__Exercise__
In the listing below, find the line holding "THE LINE'S COMPOSITION" and the line holding "(NetFluxSubsolution → OscLeVorticity". Write out those two lines and all lines between, exactly, and nothing more.

=====

import Mathlib
import Summits.NavierStokesRegularity.NavierStokesRegularity.Cruxes.PoloidalLiouville.TypeIFarPastCollapseSketch
import Summits.NavierStokesRegularity.NavierStokesRegularity.Cruxes.PoloidalLiouville.CapsymComparisonSketch

/-!
# Crux idea «netflux-typei-gap» (planner ns-idea-14 g2, lens «strengthen», wall W1 =
# crux stmt-NavierStokesRegularity-1222 `PoloidalLiouville`, registered wall stub `stub_scalarLiouville`)

Typed sketch (Props + kernel-checked glue, no `sorry`).  v2 (planner ns-idea-14 g3, 2026-08-28): the decay-exponent binder
of S⁺ `NetFluxWindowDecay` is now `∃ lam > (0 : ℝ)`; in v1 (sha16 2e857825e40feae0) `∃ lam > 0` was typed by the `^`-default as
`lam : ℕ` (so `(t/t₁)^lam` was a natural power, rate ≥ 1: an over-strong S⁺ through which NF-4 could not be proved from NF-3,
whose `λ(C)` is real and `≤ 1/2`).  `HalfLineOUDecay` is byte-identical to v1 (its `lam` is real via `Real.exp`; closed BY
NAME by `Literature.Analysis.FluidPDE.HalfLineOU.halfLineOU_decay`, p658091).  No other change; all v1 theorems re-check.  Nothing here proves `PoloidalLiouville`,
`stub_scalarLiouville`, the UnthreadedDoor / ThreadingFlux targets, or Navier–Stokes regularity (all OPEN).

THE LEVER.  For the wall's data `(v, x₀, T)` (`ω = ∇T × y`, `y = x − x₀`, `r = ‖y‖`, `m = ⟪v, y⟫`, hypothesis
(E1) = the curled law) let `osc(t,r) := max_{S_r(x₀)} T(t) − min_{S_r(x₀)} T(t)` and `w := r · osc` — the NET
FLUX DENSITY of `ω` through the best surface foliated by spherical arcs (`i_ω vol = dT ∧ d(r²/2)`).  Then
(envelope identity at the spherical extrema `x^±`, where `v·∇T = (m/r)∂_rT` and `∇_S Π = m ∇_S T = 0`, `Π` the
head potential of (E1), `CapSym.HeadPotentialExists`):
  `∂_t osc ≤ osc_rr + (2/r) osc_r − (1/r) ∂_r [Π(x⁺) − Π(x⁻)]`,  i.e.  `w_t ≤ w_rr − ∂_r I`,  `I := Π(x⁺) − Π(x⁻)`,
and on SADDLE-FREE (unimodal) spheres `|I| = |∫_{x⁻→x⁺} m dT| ≤ r‖v(t)‖_∞ osc = ‖v(t)‖_∞ · w` (integrate along a
gradient line).  This is `NetFluxSubsolution` (first lemma, distributional form).  In Type-I similarity variables
`ρ = r/√(−t)`, `s = −log(−t)`, `w = (−t)^{−1/2} W`, the cumulative flux `U = ∫₀^ρ W` is a subsolution of the cell's
Dirichlet–Ornstein–Uhlenbeck operator, `U_s ≤ U_ρρ + (C − ρ/2) U_ρ`, `U(0)=0`, `0 ≤ U ≤ πC₁ρ²/2` uniformly in `s`
(`C` = Type-I constant of `v`, `C₁` = of `ω`); the half-line barrier (`HalfLineOUDecay`, cubic-growth variant of the
tree's `TypeIDrift.halfLineOUBarrier_explicit`) gives window decay `(t/t₁)^λ` (`NetFluxWindowDecay` = S⁺) and, for
ancient data, `w ≡ 0`, i.e. `T(t)` radial on every sphere, `ω ≡ 0`: `UnimodalScalarLiouvilleTypeI`.
RESIDUAL (typed): `MultiHillScalarLiouvilleTypeI` — on multi-hill spheres the EMF bound needs the mountain-pass
variation and the max-exchange radii carry an unsigned Bernoulli jump `[p + |v|²/2 + φ_t]`; `wallTypeI_of_split`
records that the two pieces give back g0's Type-I wall `FarPastCollapse.StubScalarLiouvilleTypeI`.
-/

noncomputable section

open Set Function Filter Topology MeasureTheory
open scoped RealInnerProductSpace

set_option linter.dupNamespace false

namespace Summit.NavierStokesRegularity.NavierStokesRegularity.Cruxes.PoloidalLiouville.NetFlux

open Summit.NavierStokesRegularity.NavierStokesRegularity.Cruxes.PoloidalLiouville
open Literature.Analysis.FluidPDE

/-- `ℝ³`. -/
abbrev E3 : Type := EuclideanSpace ℝ (Fin 3)

/-! ### §0 The objects: spherical extrema, oscillation, net flux density, unimodal spheres -/

/-- `max_{S_r(x₀)} f` (for `r > 0` and `f` continuous on the sphere this is attained). -/
def sphSup (f : E3 → ℝ) (x₀ : E3) (r : ℝ) : ℝ := sSup (f '' Metric.sphere x₀ r)

/-- `min_{S_r(x₀)} f`. -/
def sphInf (f : E3 → ℝ) (x₀ : E3) (r : ℝ) : ℝ := sInf (f '' Metric.sphere x₀ r)

/-- Oscillation of `f` over the sphere `S_r(x₀)` — GAUGE INVARIANT for the toroidal potential
(`T ↦ T + f(r,t)` does not change it). -/
def sphOsc (f : E3 → ℝ) (x₀ : E3) (r : ℝ) : ℝ := sphSup f x₀ r - sphInf f x₀ r

/-- NET FLUX DENSITY `w(r) = r · osc_{S_r} T`: the flux of `ω = ∇T × (x − x₀)` through any surface made of
spherical arcs from `argmin_{S_r} T` to `argmax_{S_r} T`, per unit `dr` (`i_ω vol = dT ∧ r dr`). -/
def netFlux (f : E3 → ℝ) (x₀ : E3) (r : ℝ) : ℝ := r * sphOsc f x₀ r

/-- Saddle-free ("unimodal", one hill / one basin) sphere: every super- and sub-level set of `f|_{S_r(x₀)}` is
connected — binder-for-binder the hypothesis of `CapSym.UnimodalScalarLiouville`. -/
def IsUnimodalSphere (f : E3 → ℝ) (x₀ : E3) (r : ℝ) : Prop :=
  ∀ c : ℝ, IsPreconnected {x : E3 | ‖x - x₀‖ = r ∧ c < f x} ∧ IsPreconnected {x : E3 | ‖x - x₀‖ = r ∧ f x < c}

/-- Hypothesis (E1) of the wall (the curled potential law) on a time set `𝒯`. -/
def CurledLaw (v : ℝ → E3 → E3) (x₀ : E3) (T : ℝ → E3 → ℝ) (𝒯 : Set ℝ) : Prop :=
  ∀ t ∈ 𝒯, ∀ x, x ≠ x₀ →
    cross (gradient (fun z => deriv (fun s => T s z) t + inner ℝ (v t z) (gradient (T t) z)
          - Laplacian.laplacian (T t) z) x) (x - x₀) =
      cross (gradient (fun z => inner ℝ (v t z) (z - x₀)) x) (gradient (T t) x)

/-! ### §1 FIRST LEMMA — the net-flux transport law (distributional 1-D subsolution) -/

/-- **(NF-1, first lemma, M/L) Net toroidal flux is a 1-D subsolution.**  `v, T` smooth on a backward window
(`T` off the centre), (E1), `‖v(t,·)‖_∞ ≤ V(t)`, every sphere saddle-free.  THEN `w(t,r) = r·osc_{S_r(x₀)}T(t)`
satisfies `w_t ≤ w_rr − ∂_r I` with `|I| ≤ V(t) w` in the sense of distributions on `(t₀,0) × (0,∞)`:
for every smooth compactly supported `ψ ≥ 0`,
`0 ≤ ∬ w (∂_tψ + ∂_r²ψ) + V w |∂_rψ| dr dt`.
(No Navier–Stokes, no `div v = 0`, no boundedness of `T` is used: it is a law of the system (E1) alone.  The
integrands are continuous and compactly supported for the data in question, so the Bochner integrals are honest.)
Mechanism: envelope identity at the spherical extrema + `Δ_S T ≤ 0` at a max / `≥ 0` at a min + radial envelope
convexity + `I = Π(x⁺) − Π(x⁻) = ∫ m dT` along a monotone (gradient) arc. -/
def NetFluxSubsolution : Prop :=
  ∀ (v : ℝ → E3 → E3) (x₀ : E3) (T : ℝ → E3 → ℝ) (V : ℝ → ℝ) (t₀ : ℝ),
    ContDiffOn ℝ (⊤ : ℕ∞) (uncurry v) (Ioo t₀ 0 ×ˢ univ) →
    ContDiffOn ℝ (⊤ : ℕ∞) (uncurry T) (Ioo t₀ 0 ×ˢ ({x₀}ᶜ : Set E3)) →
    (∀ t ∈ Ioo t₀ 0, ∀ x, ‖v t x‖ ≤ V t) →
    CurledLaw v x₀ T (Ioo t₀ 0) →
    (∀ t ∈ Ioo t₀ 0, ∀ r > 0, IsUnimodalSphere (T t) x₀ r) →
    ∀ ψ : ℝ → ℝ → ℝ, ContDiff ℝ (⊤ : ℕ∞) (uncurry ψ) → HasCompactSupport (uncurry ψ) →
      tsupport (uncurry ψ) ⊆ Ioo t₀ 0 ×ˢ Ioi 0 → (∀ t r, 0 ≤ ψ t r) →
      0 ≤ ∫ t, ∫ r, (netFlux (T t) x₀ r * (deriv (fun s => ψ s r) t + iteratedDeriv 2 (ψ t) r)
                      + V t * netFlux (T t) x₀ r * |deriv (ψ t) r|)

/-- **(NF-0, support, S) A priori size of the net flux.**  `osc_{S_r} T ≤ π · sup_{S_r} ‖ω‖`
(`|∇_{S_r} T| = ‖ω‖/r`, geodesic diameter `πr`); with `ω(x₀) = 0` for a toroidal field also `≤ π r ‖∇ω‖_∞`. -/
def OscLeVorticity : Prop :=
  ∀ (v : E3 → E3) (x₀ : E3) (T : E3 → ℝ) (r K : ℝ), 0 < r →
    ContDiff ℝ 1 v → ContDiffOn ℝ 1 T ({x₀}ᶜ) →
    (∀ x, curl v x = cross (gradient T x) (x - x₀)) →
    (∀ x ∈ Metric.sphere x₀ r, ‖curl v x‖ ≤ K) →
    sphOsc T x₀ r ≤ Real.pi * K

/-- **(NF-2, support, M) Type-I velocity ⇒ Type-I vorticity** for bounded ancient mild solutions
(KNSS smoothing `‖∇v‖ ≤ K·sup|v|²` at the end of a window, `exists_norm_fderiv_le_sq_of_isKNSSDriftMild`,
plus scaling). -/
def TypeIVorticityBound : Prop :=
  ∀ (v : ℝ → E3 → E3) (C : ℝ), IsBoundedAncientMildSolution 1 v → HasTypeITimeDecay C v →
    ContDiffOn ℝ (⊤ : ℕ∞) (uncurry v) (Iio 0 ×ˢ univ) →
    ∃ C₁ : ℝ, ∀ t < 0, ∀ x, ‖curl (v t) x‖ ≤ C₁ / (-t)

/-! ### §2 The 1-D input: half-line Dirichlet–Ornstein–Uhlenbeck decay (cubic growth class) -/

/-- **(NF-3, M) Half-line Dirichlet–OU decay, cubic growth.**  For `C ≥ 0` there are `λ > 0`, `A` such that every
classical subsolution `U(s,ρ) ≥ 0` of `U_s ≤ U_ρρ + (C − ρ/2) U_ρ` on `(s₁,∞) × (0,∞)`, continuous up to
`ρ = 0` with `U(s,0) = 0` and `U ≤ c(1+ρ)³`, decays: `U(s,ρ) ≤ A c (1+ρ)³ e^{−λ(s−s₁)}`.
Same family as the tree's `TypeIDrift.halfLineOUBarrier_explicit` (operator `4k″ + (2C − ρ/2)k′`, i.e. the
normal form `k″ + (C′ − σ)k′` with `C′ = √2·C` here), but the profile must dominate `(1+ρ)³`, not `1+ρ`.
(The line needs the version for continuous distributional subsolutions — `U` is `C¹` in `ρ` with Lipschitz `U_ρ`
— obtained from this one by mollification in `ρ`.) -/
def HalfLineOUDecay : Prop :=
  ∀ C : ℝ, 0 ≤ C → ∃ lam > 0, ∃ A : ℝ, ∀ (U : ℝ → ℝ → ℝ) (s₁ c : ℝ),
    ContinuousOn (uncurry U) (Ici s₁ ×ˢ Ici 0) →
    (∀ s, s₁ < s → ContDiffOn ℝ 2 (U s) (Ioi 0)) →
    (∀ ρ, 0 < ρ → DifferentiableOn ℝ (fun s => U s ρ) (Ioi s₁)) →
    (∀ s, s₁ ≤ s → U s 0 = 0) →
    (∀ s, s₁ ≤ s → ∀ ρ, 0 ≤ ρ → 0 ≤ U s ρ ∧ U s ρ ≤ c * (1 + ρ) ^ 3) →
    (∀ s, s₁ < s → ∀ ρ, 0 < ρ →
        deriv (fun σ => U σ ρ) s ≤ iteratedDeriv 2 (U s) ρ + (C - ρ / 2) * deriv (U s) ρ) →
    ∀ s, s₁ ≤ s → ∀ ρ, 0 ≤ ρ → U s ρ ≤ A * c * (1 + ρ) ^ 3 * Real.exp (-lam * (s - s₁))

/-! ### §3 S⁺ (the strengthened, window-wise statement) and the targets -/

/-- **(S⁺, L) Window decay of the net toroidal flux in the Type-I class.**  For every Type-I constant `C` there are
`λ > 0`, `A` such that for smooth `(v,T)` on a backward window with `‖v‖ ≤ C/√(−t)`, `‖ω‖ ≤ C₁/(−t)`,
`ω = ∇T × (x − x₀)`, (E1) and saddle-free spheres,
`∫₀^R r·osc_{S_r}T(t) dr ≤ A·C₁·(1 + R/√(−t))³·(t/t₁)^λ` for `t₀ < t₁ ≤ t < 0`
(the left side is the cumulative flux `U(s, R/√(−t))`; a priori it is `≤ (π/2) C₁ (R/√(−t))²`).
TRUE ON WINDOWS for all such data — not only ancient ones — which is what makes it attackable (comparison on
`[s₁, s]`, no compactness / blow-down); the crux follows by `t₁ → −∞`. -/
def NetFluxWindowDecay : Prop :=
  ∀ C : ℝ, 0 ≤ C → ∃ lam > (0 : ℝ), ∃ A : ℝ,
    ∀ (v : ℝ → E3 → E3) (x₀ : E3) (T : ℝ → E3 → ℝ) (C₁ t₀ : ℝ), t₀ < 0 →
    ContDiffOn ℝ (⊤ : ℕ∞) (uncurry v) (Ioo t₀ 0 ×ˢ univ) →
    ContDiffOn ℝ (⊤ : ℕ∞) (uncurry T) (Ioo t₀ 0 ×ˢ ({x₀}ᶜ : Set E3)) →
    (∀ t ∈ Ioo t₀ 0, ∀ x, ‖v t x‖ ≤ C / Real.sqrt (-t)) →
    (∀ t ∈ Ioo t₀ 0, ∀ x, ‖curl (v t) x‖ ≤ C₁ / (-t)) →
    (∀ t ∈ Ioo t₀ 0, ∀ x, curl (v t) x = cross (gradient (T t) x) (x - x₀)) →
    CurledLaw v x₀ T (Ioo t₀ 0) →
    (∀ t ∈ Ioo t₀ 0, ∀ r > 0, IsUnimodalSphere (T t) x₀ r) →
    ∀ t₁ t R : ℝ, t₀ < t₁ → t₁ ≤ t → t < 0 → 0 < R →
      ∫ r in Ioo 0 R, netFlux (T t) x₀ r
        ≤ A * C₁ * (1 + R / Real.sqrt (-t)) ^ 3 * (t / t₁) ^ lam

/-- **(TARGET OF THE LINE) Unimodal scalar Liouville in the Type-I class** = `CapSym.UnimodalScalarLiouville`
(ns-idea-13's first non-axisymmetric rung of the wall) with the single extra hypothesis `∃ C, HasTypeITimeDecay C v`
= g0's Type-I wall `FarPastCollapse.StubScalarLiouvilleTypeI` restricted to saddle-free spheres. OPEN. -/
def UnimodalScalarLiouvilleTypeI : Prop :=
  ∀ (v : ℝ → E3 → E3) (x₀ : E3) (T : ℝ → E3 → ℝ),
    (∃ C : ℝ, HasTypeITimeDecay C v) →
    IsBoundedAncientMildSolution 1 v →
    (∀ t < 0, AEStronglyMeasurable (v t) volume) →
    ContDiffOn ℝ (⊤ : ℕ∞) (uncurry v) (Iio 0 ×ˢ univ) →
    ContDiffOn ℝ (⊤ : ℕ∞) (uncurry T) (Iio 0 ×ˢ ({x₀}ᶜ : Set E3)) →
    (∃ C : ℝ, ∀ t < 0, ∀ x, |T t x| ≤ C) →
    (∀ t < 0, ∀ x, curl (v t) x = cross (gradient (T t) x) (x - x₀)) →
    CurledLaw v x₀ T (Iio 0) →
    (∀ t < 0, ∀ r > 0, IsUnimodalSphere (T t) x₀ r) →
    ∀ t < 0, ∀ x, cross (gradient (T t) x) (x - x₀) = 0

/-- **(RESIDUAL, typed) the multi-hill piece**: the same statement when SOME sphere at SOME time carries a saddle
of `T(t)|_{S_r}`.  Here the EMF bound needs the mountain-pass variation of `T` between its global extrema and the
max-exchange radii carry an unsigned Bernoulli jump; no mechanism is claimed. OPEN. -/
def MultiHillScalarLiouvilleTypeI : Prop :=
  ∀ (v : ℝ → E3 → E3) (x₀ : E3) (T : ℝ → E3 → ℝ),
    (∃ C : ℝ, HasTypeITimeDecay C v) →
    IsBoundedAncientMildSolution 1 v →
    (∀ t < 0, AEStronglyMeasurable (v t) volume) →
    ContDiffOn ℝ (⊤ : ℕ∞) (uncurry v) (Iio 0 ×ˢ univ) →
    ContDiffOn ℝ (⊤ : ℕ∞) (uncurry T) (Iio 0 ×ˢ ({x₀}ᶜ : Set E3)) →
    (∃ C : ℝ, ∀ t < 0, ∀ x, |T t x| ≤ C) →
    (∀ t < 0, ∀ x, curl (v t) x = cross (gradient (T t) x) (x - x₀)) →
    CurledLaw v x₀ T (Iio 0) →
    (∃ t < 0, ∃ r > 0, ¬ IsUnimodalSphere (T t) x₀ r) →
    ∀ t < 0, ∀ x, cross (gradient (T t) x) (x - x₀) = 0

/-! ### §4 Kernel-checked glue (where the new statements sit) -/

/-- The Type-I unimodal target is WEAKER than ns-idea-13's rung `CapSym.UnimodalScalarLiouville`
(bounded class): anything proving the rung proves it. -/
theorem unimodalTypeI_of_unimodal (h : CapSym.UnimodalScalarLiouville) : UnimodalScalarLiouvilleTypeI :=
  fun v x₀ T _ hB hm hsv hsT hTb hrep hE huni => h v x₀ T hB hm hsv hsT hTb hrep hE huni

/-- … and WEAKER than g0's Type-I wall `FarPastCollapse.StubScalarLiouvilleTypeI` (all spheres, Type-I class). -/
theorem unimodalTypeI_of_wallTypeI (h : FarPastCollapse.StubScalarLiouvilleTypeI) :
    UnimodalScalarLiouvilleTypeI :=
  fun v x₀ T hC hB hm hsv hsT hTb hrep hE _ => h v x₀ T hC hB hm hsv hsT hTb hrep hE

/-- The typed SPLIT of g0's Type-I wall into the theorem-candidate (saddle-free spheres) and the residual
(some multi-hill sphere): the two pieces give the wall back (case split, kernel-checked). -/
theorem wallTypeI_of_split (h₁ : UnimodalScalarLiouvilleTypeI) (h₂ : MultiHillScalarLiouvilleTypeI) :
    FarPastCollapse.StubScalarLiouvilleTypeI := by
  intro v x₀ T hC hB hm hsv hsT hTb hrep hE
  by_cases huni : ∀ t < 0, ∀ r > 0, IsUnimodalSphere (T t) x₀ r
  · exact h₁ v x₀ T hC hB hm hsv hsT hTb hrep hE huni
  · push Not at huni
    obtain ⟨t, ht, r, hr, hnot⟩ := huni
    exact h₂ v x₀ T hC hB hm hsv hsT hTb hrep hE ⟨t, ht, r, hr, hnot⟩

/-- Hence (with g0's kernel-checked composition) the two pieces and the four LANDED v2 stubs close C⁻ =
`PoloidalLiouvilleTypeI`, the statement route UnthreadedDoor consumes. -/
theorem poloidalLiouvilleTypeI_of_pieces (s₁ : FarPastCollapse.StubVorticityOfClass)
    (s₂ : FarPastCollapse.StubToroidalPotential) (s₃ : FarPastCollapse.StubPotentialEvolution)
    (s₅ : FarPastCollapse.StubConstantOfIrrotational)
    (h₁ : UnimodalScalarLiouvilleTypeI) (h₂ : MultiHillScalarLiouvilleTypeI) :
    FarPastCollapse.PoloidalLiouvilleTypeI :=
  FarPastCollapse.PoloidalLiouvilleTypeI_of_stubs s₁ s₂ s₃ (wallTypeI_of_split h₁ h₂) s₅

/-- THE LINE'S COMPOSITION (to be kernel-checked at crux-plan stage; recorded as a Prop, not claimed):
first lemma + a priori size + Type-I vorticity + the 1-D decay give S⁺, and S⁺ gives the unimodal target
(ancient ⇒ `t₁ → −∞` ⇒ `w ≡ 0` ⇒ `T(t)` radial on spheres ⇒ `∇T × (x − x₀) = 0`). -/
def LineComposition : Prop :=
  (NetFluxSubsolution → OscLeVorticity → HalfLineOUDecay → NetFluxWindowDecay) ∧
  (NetFluxWindowDecay → TypeIVorticityBound → UnimodalScalarLiouvilleTypeI)

end Summit.NavierStokesRegularity.NavierStokesRegularity.Cruxes.PoloidalLiouville.NetFlux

=====

__Exercise answer__
/-- THE LINE'S COMPOSITION (to be kernel-checked at crux-plan stage; recorded as a Prop, not claimed):
first lemma + a priori size + Type-I vorticity + the 1-D decay give S⁺, and S⁺ gives the unimodal target
(ancient ⇒ `t₁ → −∞` ⇒ `w ≡ 0` ⇒ `T(t)` radial on spheres ⇒ `∇T × (x − x₀) = 0`). -/
def LineComposition : Prop :=
  (NetFluxSubsolution → OscLeVorticity → HalfLineOUDecay → NetFluxWindowDecay) ∧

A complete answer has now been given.